◆ **Your instructions**
Copy out each line from the start of the material below until the line with "not physics. It", that line included.

◆ **Data for review**
import Summits.Ventures.CertifiedManyBodySolver.Downfold.RouterScoreAggregate

/-!
# Router-word score, part 4: the cost of a FLIP under a re-route, and the R-y consequence table

Venture CertifiedManyBodySolver, cell `pub/hubbard-downfold`, seat hubbard-downfold-score-2 (session g7,
2026-08-27T03:1xZ); namespace `Summit.Ventures.CertifiedManyBodySolver.Downfold.RouterScore` (continues
`RouterScoreAggregate.lean` §2/§5, p467807 … p487392). Everything here is PROVED; nothing is about a material.

WHAT THIS IS NOT: not the scorer of record (deputy-2 `score.py` v1.8 90fa3153c4e6faab is; mirrored by
`validation/score/router/router_score.py` 172b7b4773e86f70), not a router ruling, not an A10 recommendation and
not physics. It is the kernel reference for ONE ledger entry written BEFORE the event it scores:
`validation/score/PREREG.md` **Y62** — the downfold lead's RULING R-y (2026-08-27T02:50:41Z: admit the cell's own
screening-grade cRPA(W)@PBE one-band U into the La-214 hull) makes run-7's mechanical re-route (03:08:37Z) PRINT
«UND:MIXED+1BH+3BE+EPH» on the six LSCO-family calibration columns M13–M17/M50, i.e. six cells of record would
move AGREE → PARTIAL the minute those words become the words of record (ROUTER §7(3) re-route ⇒ PREREG D2: a
second score row per cell, the latest stands).

* `rPass_flip_iff` — moving `n` cells from AGREE to a decided non-AGREE outcome keeps the rung-1 clause
  «R ≥ 0.90» (`rPass`, cleared of fractions) iff `9·k + 10·n ≤ a`: a flip costs TEN cells of slack, one more
  than a fresh non-AGREE cell (`rPass_succ_iff`).
* `ry_calibration_ledger` — the calibration ledger 44/4 has slack 8 < 10 and tolerates no flip.
* `ry_consequence_rPass` — the map-level table: (γ) 38/7 → 32/13 FAIL; (α) 39/6 FAIL (40/5 before R-y, FAIL);
  (β) 41/4 PASS (42/3 before, PASS): R-y does not change WHICH treatment clears the clause on today's words.
  Whether (α)/(β) is ever adopted is decided blind on the twelve Y37 hold-out cells (`recommend`,
  `RouterScoreAggregate` §3), never on this table — the guard registered with Y62.
-/

namespace Summit.Ventures.CertifiedManyBodySolver.Downfold

namespace RouterScore

/-- THE PRICE OF A FLIP: moving `n` cells from AGREE to a decided non-AGREE outcome (a re-route under an
amendment) leaves the clause true iff `9·k + 10·n ≤ a` — each flipped cell costs ten. [folklore] -/
theorem rPass_flip_iff (a k n : ℕ) (h : n ≤ a) :
    rPass (a - n) (k + n) = true ↔ 9 * k + 10 * n ≤ a := by
  rw [rPass_iff]; omega

/-- hence a passing tally with fewer than ten cells of slack (`a < 9k + 10`) tolerates no flip at all.
[folklore] -/
theorem rPass_flip_false_of_lt (a k n : ℕ) (h : n ≤ a) (hn : 0 < n) (hslack : a < 9 * k + 10) :
    rPass (a - n) (k + n) = false := by
  have key : ¬ (rPass (a - n) (k + n) = true) := by
    rw [rPass_flip_iff a k n h]; omega
  simpa using key

/-- conversely, flipping cells BACK (a decided non-AGREE cell re-routed to AGREE; truncated subtraction, so
any `n`) keeps a passing clause passing — the direction an adopted A10 treatment moves cells under
no-regression. [folklore] -/
theorem rPass_unflip (a k n : ℕ) (hR : rPass a k = true) : rPass (a + n) (k - n) = true :=
  rPass_mono (Nat.le_add_right a n) (Nat.sub_le k n) hR

/-- THE CALIBRATION LEDGER under R-y (ROUTER-SCORES.tsv, 2026-08-27T03:1xZ): 44 AGREE / 4 PARTIAL passes
«R ≥ 0.90» with slack 44 − 36 = 8 < 10, so it tolerates NO flip: a single one (43/5) already fails, and the
six LSCO-family flips R-y would print leave 38/10. [folklore] -/
theorem ry_calibration_ledger :
    rPass 44 4 = true ∧ rPass (44 - 1) (4 + 1) = false ∧ rPass (44 - 6) (4 + 6) = false := by
  decide

/-- THE R-y CONSEQUENCE TABLE in integers (PREREG Y62; 45 worded v1 materials at map level, RUN #8–#10 of
record 38/7): today (γ) FAILS «R ≥ 0.90»; with the six La-214 flips (γ) reads 32/13 and fails by more;
re-routing everything under (α) would read 39/6 — FAIL (before R-y 40/5, also FAIL); under (β) 41/4 — PASS
(before R-y 42/3, PASS). [folklore] -/
theorem ry_consequence_rPass :
    rPass 38 7 = false ∧ rPass 32 13 = false ∧
      rPass 39 6 = false ∧ rPass 40 5 = false ∧
      rPass 41 4 = true ∧ rPass 42 3 = true := by
  decide

/-- the distance to the floor in cells: with 45 decided materials at most four may be non-AGREE
(41/4 passes, 40/5 fails); from (γ)-after-R-y 32/13 that is nine materials away. [folklore] -/
theorem ry_floor_distance : rPass 41 4 = true ∧ rPass 40 5 = false ∧ 41 - 32 = 9 := by
  decide

end RouterScore

end Summit.Ventures.CertifiedManyBodySolver.Downfold
import Literature.NumberTheory.Automorphic.CongruenceTwistedAverage
import HarnessLib

/-!
# Iterated twisted column averages along `U_n(F)` at a finite level: explicit transversals,
# the projector recursion, level and Whittaker transparency

Topic `NumberTheory/Automorphic`; namespace `Literature.NumberTheory.Automorphic.WhittakerBessel`.
Definitions with bodies (`cLat`, `colCharAt`, `iterReps`, `iterAvg`) and theorems; no named fact, no
instance, no `sorry`.

Fix a uniformizer `ϖ`, an additive character `ψ` of conductor `𝒪`, exponents `1 ≤ L ≤ L₀` with
`2L ≤ L₀`, and the **scaled character** `ψ_{2L}(c) = ψ(ϖ^{-2L} c)` (`AddChar.mulShift`). For each column
`t` of `U_n` the twisted column projector of `WhittakerColumnProjectors` with big lattice `ϖ^L 𝒪^t`,
small lattice `ϖ^{L₀} 𝒪^t` and character `ψ_{2L}(z_{t-1})` is an explicit normalised sum over the
representatives `c_t(z)`, `z ∈ R_t` running through any system of representatives of `ϖ^L 𝒪^t / ϖ^{L₀} 𝒪^t`
(hypotheses `hR`, `hRsep`, `hRcov`). Multiplying these representatives in
DECREASING order of the columns copies the entries (`colElem_mul_apply_of_isTopLeftNat`), so the products
`iterReps s = {c_{s-1}(z_{s-1}) ⋯ c_1(z_1)}` form a **left transversal of
`U_n ∩ K(L) ∩ diag(GL_s,1)` modulo `K(L₀)`** (`isLeftTransversal_iterReps`), and the **iterated average**
`iterAvg s y = (#iterReps s)⁻¹ ∑_u ψ_{2L}(∑_i u_{i,i+1})⁻¹ ρ(u) y` satisfies the **projector recursion**
`e^{(s)} (iterAvg s y) = iterAvg (s+1) y` (`proj_iterAvg`). Consequently (`CongruenceTwistedAverage`) for a
vector `y` with lower Iwahori invariance `iterAvg s y` is the twisted average over the whole truncated
congruence subgroup `K(L)^{(s)}` (`iterAvg_eq_congTwAvg`): it is fixed by `K(2L)^{(s)}`
(`apply_iterAvg_eq_self`) and by the lower triangular elements of `K(L)^{(s)}`
(`apply_iterAvg_eq_self_of_lower`), and `ψ_{2L}`-Whittaker functionals see through it
(`whittaker_iterAvg`). This is the uniform picture of the explicit Bessel descent at a finite level
(Jacquet–Shalika (1981), §1; Bernstein–Zelevinsky (1976), §5): conjugating by `diag(ϖ^{2Li})` turns
these averages into the graded column projectors at the standard character.

## References

* H. Jacquet, J. A. Shalika, Amer. J. Math. 103 (1981), §1 [JacquetShalikaAJM1981].
* I. N. Bernstein, A. V. Zelevinsky, Russian Math. Surveys 31:3 (1976), §2.3, §5 [BernsteinZelevinsky1976].
-/

noncomputable section

open scoped MatrixGroups Classical
open ValuativeRel Matrix Finset

namespace Literature.NumberTheory.Automorphic

namespace WhittakerBessel

open WhittakerSupercuspidal

variable {F : Type*} [Field F] [ValuativeRel F] {n : ℕ}

/-! ### Parameters: square lattices and the scaled column character -/

omit [ValuativeRel F] in
/-- The constant exponent vector `(L, …, L)` (square lattice `ϖ^L 𝒪^t`). [folklore] -/
def cLat (n : ℕ) (L : ℤ) : Fin n → ℤ := fun _ => L

omit [ValuativeRel F] in
/-- Entries of `cLat`. [folklore] -/
@[simp] theorem cLat_apply (L : ℤ) (i : Fin n) : cLat n L i = L := rfl

omit [ValuativeRel F] in
/-- The character parameter `b = ϖ^{-2L} e_{t-1}` of the column `t` (so that `ψ_b(z) = ψ(ϖ^{-2L} z_{t-1})`;
zero when `t = 0`). [folklore] -/
def colCharAt (ϖ : F) (L : ℤ) (t : Fin n) : Fin n → F := fun i => if (i : ℕ) + 1 = (t : ℕ) then ϖ ^ (-(2 * L)) else 0

omit [ValuativeRel F] in
/-- Entries of `colCharAt`. [folklore] -/
theorem colCharAt_apply (ϖ : F) (L : ℤ) (t i : Fin n) :
    colCharAt ϖ L t i = if (i : ℕ) + 1 = (t : ℕ) then ϖ ^ (-(2 * L)) else 0 := rfl

omit [ValuativeRel F] in
/-- The pairing with the column character picks out the entry `z_{t-1}`:
`b · z = ϖ^{-2L} ∑_{i : i+1 = t} z_i`. [folklore] -/
theorem colCharAt_dotProduct (ϖ : F) (L : ℤ) (t : Fin n) (z : Fin n → F) :
    colCharAt ϖ L t ⬝ᵥ z = ϖ ^ (-(2 * L)) * ∑ i : Fin n, if (i : ℕ) + 1 = (t : ℕ) then z i else 0 := by
  rw [dotProduct, Finset.mul_sum]
  refine Finset.sum_congr rfl fun i _ => ?_
  rw [colCharAt_apply]; split_ifs <;> simp

/-! ### Products with a column element copy the entries -/

omit [ValuativeRel F] in
/-- **Entries are copied**: for `u` upper unitriangular and the identity outside its top-left `t × t` corner,
`(c_t(z) u)_{ij} = u_{ij} + [i < t, j = t] z_i` (`z` supported in the rows `< t`). [folklore] -/
theorem colElem_mul_apply_of_isTopLeftNat {t : Fin n} {u : GL (Fin n) F} (hu : IsTopLeftNat (t : ℕ) (u : Matrix (Fin n) (Fin n) F))
    (z : Fin n → F) (i j : Fin n) :
    ((colElem t z * u : GL (Fin n) F) : Matrix (Fin n) (Fin n) F) i j =
      (u : Matrix (Fin n) (Fin n) F) i j + if i < t ∧ j = t then z i else 0 := by
  rw [Units.val_mul, coe_colElem, Matrix.add_mul, Matrix.one_mul, Matrix.add_apply]
  congr 1
  rw [Matrix.mul_apply]
  -- `∑_k X_{ik} u_{kj}` with `X_{ik} = [i < t, k = t] z_i`, and the row `t` of `u` is `e_t`
  rw [Finset.sum_eq_single t (fun k _ hk => by rw [colMat_apply, if_neg (fun h => hk h.2), zero_mul])
    (fun h => absurd (Finset.mem_univ t) h), colMat_apply, hu t j (Or.inl le_rfl)]
  by_cases h : i < t
  · simp only [h, true_and]
    by_cases hj : j = t
    · subst hj; simp
    · rw [if_neg (Ne.symm hj), mul_zero, if_neg hj]
  · simp [h]

omit [ValuativeRel F] in
/-- In particular the product is again the identity outside the top-left corner of size `t + 1`. [folklore] -/
theorem isTopLeftNat_colElem_mul {t : Fin n} {u : GL (Fin n) F} (hu : IsTopLeftNat (t : ℕ) (u : Matrix (Fin n) (Fin n) F))
    (z : Fin n → F) :
    IsTopLeftNat ((t : ℕ) + 1) ((colElem t z * u : GL (Fin n) F) : Matrix (Fin n) (Fin n) F) := by
  intro r c h
  rw [colElem_mul_apply_of_isTopLeftNat hu]
  have hrc : (t : ℕ) + 1 ≤ r ∨ (t : ℕ) + 1 ≤ c := h
  by_cases hr : r < t
  · have hc : (t : ℕ) + 1 ≤ c := by
      rcases hrc with h | h
      · exfalso; rw [Fin.lt_def] at hr; omega
      · exact h
    have hct : c ≠ t := fun e => by rw [e] at hc; omega
    rw [if_neg (fun h => hct h.2), add_zero, hu r c (Or.inr (by omega))]
  · rw [if_neg (fun h => hr h.1), add_zero, hu r c (Or.inl (not_lt.1 hr))]

omit [ValuativeRel F] in
/-- The superdiagonal sum of the product: `sdiag(c_t(z) u) = sdiag(u) + ∑_{i+1=t} z_i`. [folklore] -/
theorem sdiagMat_colElem_mul {t : Fin n} {u : GL (Fin n) F} (hu : IsTopLeftNat (t : ℕ) (u : Matrix (Fin n) (Fin n) F))
    (z : Fin n → F) :
    sdiagMat ((colElem t z * u : GL (Fin n) F) : Matrix (Fin n) (Fin n) F) =
      sdiagMat (u : Matrix (Fin n) (Fin n) F) + ∑ i : Fin n, if (i : ℕ) + 1 = (t : ℕ) then z i else 0 := by
  simp only [sdiagMat, colElem_mul_apply_of_isTopLeftNat hu, ← Finset.sum_add_distrib]
  refine Finset.sum_congr rfl fun i _ => ?_
  have hsplit : ∀ j : Fin n, (if (i : ℕ) + 1 = (j : ℕ) then (u : Matrix (Fin n) (Fin n) F) i j + (if i < t ∧ j = t then z i else 0) else 0) =
      (if (i : ℕ) + 1 = (j : ℕ) then (u : Matrix (Fin n) (Fin n) F) i j else 0) +
        (if (i : ℕ) + 1 = (j : ℕ) ∧ j = t then z i else 0) := by
    intro j
    by_cases h : (i : ℕ) + 1 = (j : ℕ)
    · rw [if_pos h, if_pos h]
      by_cases hj : j = t
      · subst hj; rw [if_pos ⟨Fin.lt_def.2 (by omega), rfl⟩, if_pos ⟨h, rfl⟩]
      · rw [if_neg (fun h' => hj h'.2), if_neg (fun h' => hj h'.2)]
    · rw [if_neg h, if_neg h, if_neg (fun h' => h h'.1), add_zero]
  simp_rw [hsplit]
  rw [Finset.sum_add_distrib]
  congr 1
  rw [Finset.sum_eq_single t (fun j _ hj => if_neg (fun h => hj h.2)) (fun h => absurd (Finset.mem_univ t) h)]
  by_cases hit : (i : ℕ) + 1 = (t : ℕ)
  · rw [if_pos ⟨hit, rfl⟩, if_pos hit]
  · rw [if_neg (fun h => hit h.1), if_neg hit]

◆ **Expected answer**
import Summits.Ventures.CertifiedManyBodySolver.Downfold.RouterScoreAggregate

/-!
# Router-word score, part 4: the cost of a FLIP under a re-route, and the R-y consequence table

Venture CertifiedManyBodySolver, cell `pub/hubbard-downfold`, seat hubbard-downfold-score-2 (session g7,
2026-08-27T03:1xZ); namespace `Summit.Ventures.CertifiedManyBodySolver.Downfold.RouterScore` (continues
`RouterScoreAggregate.lean` §2/§5, p467807 … p487392). Everything here is PROVED; nothing is about a material.

WHAT THIS IS NOT: not the scorer of record (deputy-2 `score.py` v1.8 90fa3153c4e6faab is; mirrored by
`validation/score/router/router_score.py` 172b7b4773e86f70), not a router ruling, not an A10 recommendation and
not physics. It is the kernel reference for ONE ledger entry written BEFORE the event it scores:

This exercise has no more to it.